Both fixed and adjustable rate mortgages can have an interest-only payment. What this means is that for a certain amount of time during the loan term, you’re allowed to pay only enough to cover the interest portion of your payment. You can still pay principal when ysou wish, but don’t have to if your budget is tight. There is a myth that with interest-only mortgages, you don’t build equity. This is not necessarily true, since you can build equity through home appreciation. The benefit to interest-only mortgages is that you increase your cash flow by not paying principal.

Remember to ask your mortgage lender or mortgage banker lots of questions about which mortgage is right for you and your situation.

Step 7: Close on Your Home

Make sure you get a home inspection before you close. It will be well-worth the money spent since it ensures the property’s structural soundness and good condition.

Setting the closing date that is convenient to both parties may be tricky, but can certainly be done. Remember that you may have to wait until your rental agreement runs out and the seller may have to wait until they close on their new house.

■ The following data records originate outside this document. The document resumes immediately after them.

import Literature.Computability.Complexity.CodeFPListKit
import Literature.Computability.Complexity.CodeFPBudgets
import Literature.Computability.Complexity.CodeFPLists
import Literature.Computability.Complexity.CodeFPStringKit
import Literature.Computability.Complexity.CodeFPStrings
import Literature.Computability.Complexity.CodeFPArith
import Literature.Computability.Complexity.CookBridges
import Summits.PneNP.PneNP.Theorems.LocalMapDecodeFP
import Summits.PneNP.PneNP.Theorems.PstarTypedDouble
import Summits.PneNP.PneNP.Theorems.PstarTyped
import Literature.Computability.Complexity.LocalAvoidAlgorithms

/-!
# Pure `P⋆` maps: the typed reduction in polynomial time — THE ROOF IS ITS TYPED CASE (T20.3)

FRONTIER range-avoidance ladder, roof F-N3 `PstarIsolation.PstarAvoidLinearFP` (restricted-model algorithmics —
nothing here bears on `P` vs `NP`).  Cell `pnp-ideate`, ROUND-20 SEED §2, target T20.3.

`PstarTypedDouble` shows `Range f ⊆ Range f̃` for the typed double `f̃ = typedDouble f` on `n + n` inputs.  This file
types the re-indexing `encode f ↦ encode f̃` in the tree's `CodeFP` algebra — decode (`LocalMapDecodeFP.decode`), shift
the AND positions of every block by `n` (positions capped at the unary budget `n = hdrN w`, so all unary conversions
are polynomial), re-assemble with header `1^{2n} 0 · 1^m 0` (`dblCode`, `dblCode_outsOf`) — and composes it with a
hypothesised polynomial-time avoider `f₀` of the TYPED class (`dblStr f₀`, `isPolyTime_dblStr`).  Hence

  `pstarAvoid_of_typedAvoid : PstarTypedAvoidLinearFP → PstarAvoidLinearFP`   (stretch constant `C ↦ 2C`),

and with the trivial converse `PstarTypedDouble.typedAvoid_of_pstarAvoid`:
`pstarAvoid_iff_typedAvoid : PstarAvoidLinearFP ↔ PstarTypedAvoidLinearFP` — range avoidance at linear stretch for
pure `P⋆` maps is in FP iff it is for the TYPED pure `P⋆` maps (XOR variables disjoint from AND variables).

CANONICAL NAMES.  The planner's file `PstarTyped` (landed in parallel with `PstarTypedDouble`) carries the canonical
typed class `PstarTyped.TypedPstar` and double `PstarTyped.typedDouble`; the last section identifies the two
(`typedDouble_eq_canonical : PstarTypedDouble.typedDouble I = PstarTyped.typedDouble I` by `rfl`,
`typedPure_iff_typedPstar`) and restates the transfer over the canonical class
(`pstarAvoid_of_typedPstarAvoid`, `pstarAvoid_iff_typedPstarAvoid`).
-/

set_option linter.dupNamespace false

namespace Summit.PneNP.PneNP.Theorems.PstarTypedDoubleFP

open Literature.Computability.Complexity
open Summit.PneNP.PneNP.Theorems.PstarTypedDouble
open Summit.PneNP.PneNP.Theorems.LocalMapDecodeFP (decode hdrN outE codeFP_decode codeFP_hdrN tabOf blockOf posCode
  outsOf decode_encode hdrN_encode encode_eq)
open Summit.PneNP.PneNP.Theorems.MajLocalAvoidFP (rowOf length_rowOf)

variable {n m : ℕ}

/-! ## The re-indexing machine -/

/-- The doubled position of slot number `i` holding variable `v`, against the unary budget `N` (`= n` on genuine
codes): XOR slots (`i < 2`) keep `v`, AND slots get `N + v`; `v` is capped at `N` so that unary conversion is cheap. -/
def dshift (N i v : ℕ) : ℕ := (if i < 2 then 0 else N) + min v N

/-- The code block of a decoded output, rebuilt with doubled positions. -/
def dblk (N : ℕ) (o : List Bool × List ℕ) : List Bool :=
  o.1 ++ (o.2.mapIdx fun i v => LocalMap.unaryCode (dshift N i v)).flatten

/-- The code of the typed double, assembled from the decoded outputs: header `1^{N+N}0 · 1^{#outs}0`, then blocks. -/
def dblCode (N : ℕ) (outs : List (List Bool × List ℕ)) : List Bool :=
  LocalMap.unaryCode (N + N) ++ LocalMap.unaryCode outs.length ++ (outs.map (dblk N)).flatten

/-- **THE AVOIDER** `dblStr f₀`: run the typed avoider `f₀` on the code of the typed double. -/
def dblStr (f₀ : List Bool → List Bool) (w : List Bool) : List Bool := f₀ (dblCode (hdrN w) (decode 4 w))

/-! ## Semantics on genuine codes -/

/-- The tables of the double are the tables of the instance. -/
theorem tabOf_typedDouble (I : LocalMap 4 n m) (j : Fin m) : tabOf (typedDouble I) j = tabOf I j := rfl

/-- Rebuilding the positions of a genuine output gives the positions of the double. -/
theorem mapIdx_rowOf (I : LocalMap 4 n m) (j : Fin m) :
    (rowOf I j).mapIdx (fun i v => LocalMap.unaryCode (dshift n i v)) =
      (rowOf (typedDouble I) j).map LocalMap.unaryCode := by
  apply List.ext_getElem
  · simp [rowOf]
  · intro i h₁ h₂
    rw [List.getElem_mapIdx, List.getElem_map]
    have hi : i < 4 := by simpa [rowOf] using h₂
    simp only [rowOf, List.getElem_ofFn, typedDouble, dvar_val, IsXorSlot, dshift]
    congr 1
    have hv := (I.vars j ⟨i, hi⟩).isLt
    rw [min_eq_left hv.le]
    split_ifs <;> omega

/-- Rebuilding the block of a genuine output gives the code block of the double. -/
theorem dblk_out (I : LocalMap 4 n m) (j : Fin m) : dblk n (tabOf I j, rowOf I j) = blockOf (typedDouble I) j := by
  unfold dblk
  rw [blockOf, tabOf_typedDouble, posCode, mapIdx_rowOf]

/-- **On a genuine code the machine assembles the code of the typed double.** -/
theorem dblCode_outsOf (I : LocalMap 4 n m) : dblCode n (outsOf I) = (typedDouble I).encode := by
  rw [encode_eq (typedDouble I), dblCode, outsOf, List.length_map, List.length_finRange, List.map_map]
  congr 2
  exact List.map_congr_left fun j _ => dblk_out I j

/-- **What the avoider computes on a genuine code**: `f₀` on the code of the typed double. -/
theorem dblStr_encode (f₀ : List Bool → List Bool) (I : LocalMap 4 n m) :
    dblStr f₀ I.encode = f₀ (typedDouble I).encode := by
  rw [dblStr, hdrN_encode, decode_encode, dblCode_outsOf]

/-! ## Polynomial time -/

section PolyTime

open CodeFP

/-- The doubled position, in unary, is polynomial time (context: the unary budget `N`; data: slot number, value). -/
theorem codeFP_dshift : CodeFP (pairE unE (pairE natE natE)) unE (fun t => dshift t.1 t.2.1 t.2.2) := by
  have hmin : CodeFP (pairE unE (pairE natE natE)) unE (fun t => min t.2.2 t.1) :=
    (unOfNatMin.comp ((fst unE (pairE natE natE)).pair (snd unE (pairE natE natE)).snd')).congr fun _ => rfl
  have hc : CodeFP (pairE unE (pairE natE natE)) bitE (fun t => decide (t.2.1 < 2)) :=
    (natLt.comp ((snd unE (pairE natE natE)).fst'.pair (const _ (2 : ℕ)))).congr fun _ => rfl
  have hoff : CodeFP (pairE unE (pairE natE natE)) unE (fun t => if decide (t.2.1 < 2) then 0 else t.1) :=
    hc.ite (const _ (0 : ℕ)) (fst unE (pairE natE natE))
  exact (unAdd.comp (hoff.pair hmin)).congr fun t => by
    by_cases h : t.2.1 < 2 <;> simp [dshift, h]

/-- A unary numeral's self-delimiting code, then the rebuilt block, are polynomial time. -/
theorem codeFP_dblk : CodeFP (pairE unE outE) strE (fun p => dblk p.1 p.2) := by
  have hU : CodeFP unE strE LocalMap.unaryCode :=
    (strAppend.comp (strOfUn.pair (const unE [false]))).congr fun a => by
      show unE a ++ [false] = LocalMap.unaryCode a
      rw [unE_eq_ones]; rfl
  have hg : CodeFP (pairE unE (pairE natE natE)) strE (fun t => LocalMap.unaryCode (dshift t.1 t.2.1 t.2.2)) :=
    (hU.comp codeFP_dshift).congr fun _ => rfl
  have hpos : CodeFP (pairE unE outE) strE
      (fun p => (p.2.2.mapIdx fun i v => LocalMap.unaryCode (dshift p.1 i v)).flatten) :=
    (strFlatten.comp ((mapIdx hg).comp ((fst unE outE).pair (snd unE outE).snd'))).congr fun _ => rfl
  exact (strAppend.comp ((snd unE outE).fst'.pair hpos)).congr fun _ => rfl

/-- Assembling the code of the typed double is polynomial time. -/
theorem codeFP_dblCode : CodeFP (pairE unE (rawE outE)) strE (fun p => dblCode p.1 p.2) := by
  have hU : CodeFP unE strE LocalMap.unaryCode :=
    (strAppend.comp (strOfUn.pair (const unE [false]))).congr fun a => by
      show unE a ++ [false] = LocalMap.unaryCode a
      rw [unE_eq_ones]; rfl
  have hN2 : CodeFP (pairE unE (rawE outE)) strE (fun p => LocalMap.unaryCode (p.1 + p.1)) :=
    (hU.comp (unAdd.comp ((fst unE (rawE outE)).pair (fst unE (rawE outE))))).congr fun _ => rfl
  have hlen : CodeFP (pairE unE (rawE outE)) unE (fun p => p.2.length) :=
    ((ulength outE).comp (snd unE (rawE outE))).congr fun _ => rfl
  have hM : CodeFP (pairE unE (rawE outE)) strE (fun p => LocalMap.unaryCode p.2.length) :=
    (hU.comp hlen).congr fun _ => rfl
  have hbl : CodeFP (pairE unE (rawE outE)) strE (fun p => (p.2.map (dblk p.1)).flatten) :=
    (strFlatten.comp ((map codeFP_dblk).comp ((fst _ _).pair (snd _ _)))).congr fun _ => rfl
  exact (strAppend.comp ((strAppend.comp (hN2.pair hM)).pair hbl)).congr fun _ => rfl

/-- **The avoider is computed on codes in polynomial time**, relative to a polynomial-time `f₀`. -/
theorem codeFP_dblStr {f₀ : List Bool → List Bool} (hf₀ : IsPolyTime f₀) : CodeFP strE strE (dblStr f₀) := by
  have hF : CodeFP strE strE f₀ := of_fn f₀ ((CookBridges.isPolyTime_iff f₀).1 hf₀) fun _ => rfl
  exact (hF.comp (codeFP_dblCode.comp (codeFP_hdrN.pair (codeFP_decode 4)))).congr fun _ => rfl

/-- **`dblStr f₀` is polynomial-time computable** (`IsPolyTime`) whenever `f₀` is. -/
theorem isPolyTime_dblStr {f₀ : List Bool → List Bool} (hf₀ : IsPolyTime f₀) : IsPolyTime (dblStr f₀) := by
  obtain ⟨f, hf, hfw⟩ := codeFP_dblStr hf₀
  have h : f = dblStr f₀ := funext fun w => hfw w
  rw [h] at hf
  exact (CookBridges.isPolyTime_iff _).2 hf

end PolyTime

/-! ## The transfer -/

/-- **T20.3 — the typed reduction**: an FP range-avoider at linear stretch for the TYPED pure `P⋆` maps (constant
`C₀`, one polynomial-time `f₀`) yields one for ALL pure `P⋆` maps (constant `2·C₀`, the one polynomial-time function
`dblStr f₀`): on an instance with `n` inputs and `m ≥ 2C₀·n` outputs, run `f₀` on its typed double (`n + n` inputs,
same `m` outputs); the answer avoids the double's range, which contains the instance's range. -/
theorem pstarAvoid_of_typedAvoid : PstarTypedAvoidLinearFP → PstarIsolation.PstarAvoidLinearFP := by
  rintro ⟨C₀, f₀, hf₀, hspec⟩
  refine ⟨2 * C₀, dblStr f₀, isPolyTime_dblStr hf₀, fun n m I hI hn hm => ?_⟩
  rw [dblStr_encode]
  exact not_mem_range_of_typedDouble I _
    (hspec (n + n) m (typedDouble I) (typedPure_typedDouble I hI) (by omega) (by
      have : C₀ * (n + n) = 2 * C₀ * n := by ring
      omega))

/-- **THE ROOF IS ITS TYPED CASE**: pure `P⋆` range avoidance at linear stretch is in FP iff it is in FP for the typed
pure `P⋆` maps. -/
theorem pstarAvoid_iff_typedAvoid : PstarIsolation.PstarAvoidLinearFP ↔ PstarTypedAvoidLinearFP :=
  ⟨typedAvoid_of_pstarAvoid, pstarAvoid_of_typedAvoid⟩

/-! ## The transfer over the planner's canonical typed class `PstarTyped.TypedPstar` -/

/-- The two typed doubles coincide (same positions: XOR slots on the left copy, AND slots on the right copy). -/
theorem typedDouble_eq_canonical (I : LocalMap 4 n m) : typedDouble I = PstarTyped.typedDouble I := rfl

/-- The two typed promise classes coincide. -/
theorem typedPure_iff_typedPstar (I : LocalMap 4 n m) : TypedPure I ↔ PstarTyped.TypedPstar I := by
  constructor
  · rintro ⟨hp, ht⟩
    exact ⟨hp, fun j j' s t hs ht' => ht j j' s t hs (Nat.not_lt.2 ht')⟩
  · rintro ⟨hp, ht⟩
    exact ⟨hp, fun j j' s t hs ht' => ht j j' s t hs (Nat.not_lt.1 ht')⟩

/-- The typed rung over either class is the same statement. -/
theorem pstarTypedAvoidLinearFP_iff_canonical :
    PstarTypedAvoidLinearFP ↔ LocalAvoidLinearFP 4 PstarTyped.TypedPstar :=
  ⟨LocalAvoidLinearFP.anti fun _ _ I h => (typedPure_iff_typedPstar I).2 h,
    LocalAvoidLinearFP.anti fun _ _ I h => (typedPure_iff_typedPstar I).1 h⟩

/-- **T20.3 over the canonical class**: an FP range-avoider at linear stretch for `PstarTyped.TypedPstar` yields one
for all pure `P⋆` maps (`C ↦ 2C`, avoider `dblStr f₀`). -/
theorem pstarAvoid_of_typedPstarAvoid :
    LocalAvoidLinearFP 4 PstarTyped.TypedPstar → PstarIsolation.PstarAvoidLinearFP :=
  fun h => pstarAvoid_of_typedAvoid (pstarTypedAvoidLinearFP_iff_canonical.2 h)

/-- **THE ROOF IS ITS TYPED CASE** (canonical class): `PstarAvoidLinearFP ↔ LocalAvoidLinearFP 4 PstarTyped.TypedPstar`. -/
theorem pstarAvoid_iff_typedPstarAvoid :
    PstarIsolation.PstarAvoidLinearFP ↔ LocalAvoidLinearFP 4 PstarTyped.TypedPstar :=
  pstarAvoid_iff_typedAvoid.trans pstarTypedAvoidLinearFP_iff_canonical

end Summit.PneNP.PneNP.Theorems.PstarTypedDoubleFP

Be sure you talk to your mortgage banker to understand all the costs that will be involved with the closing so there are no surprises. Closing costs will likely include (but are not limited to) your down payment, title fees, appraisal fees, attorney fees, inspection fees, and points you may have bought to buy down your interest rate.

Step 8: Move In!

You’ve got your mortgage, closed the deal and now it’s time to move in! Whether you use a mover or not is up to you, depending on your financial situation and how much stuff you have to move; perhaps also, whether you have a lot of friends willing to help you move. Either way, you’re done with the home buying process! Just start unpacking and start enjoying your first home! Buying a home for the first time doesn’t have to be a hassle if you’re prepared and you know what to do and when to do it. Choose an experienced home loan lender and a friendly, knowledgeable real estate agent-they are the key to helping you have a smooth home buying experience!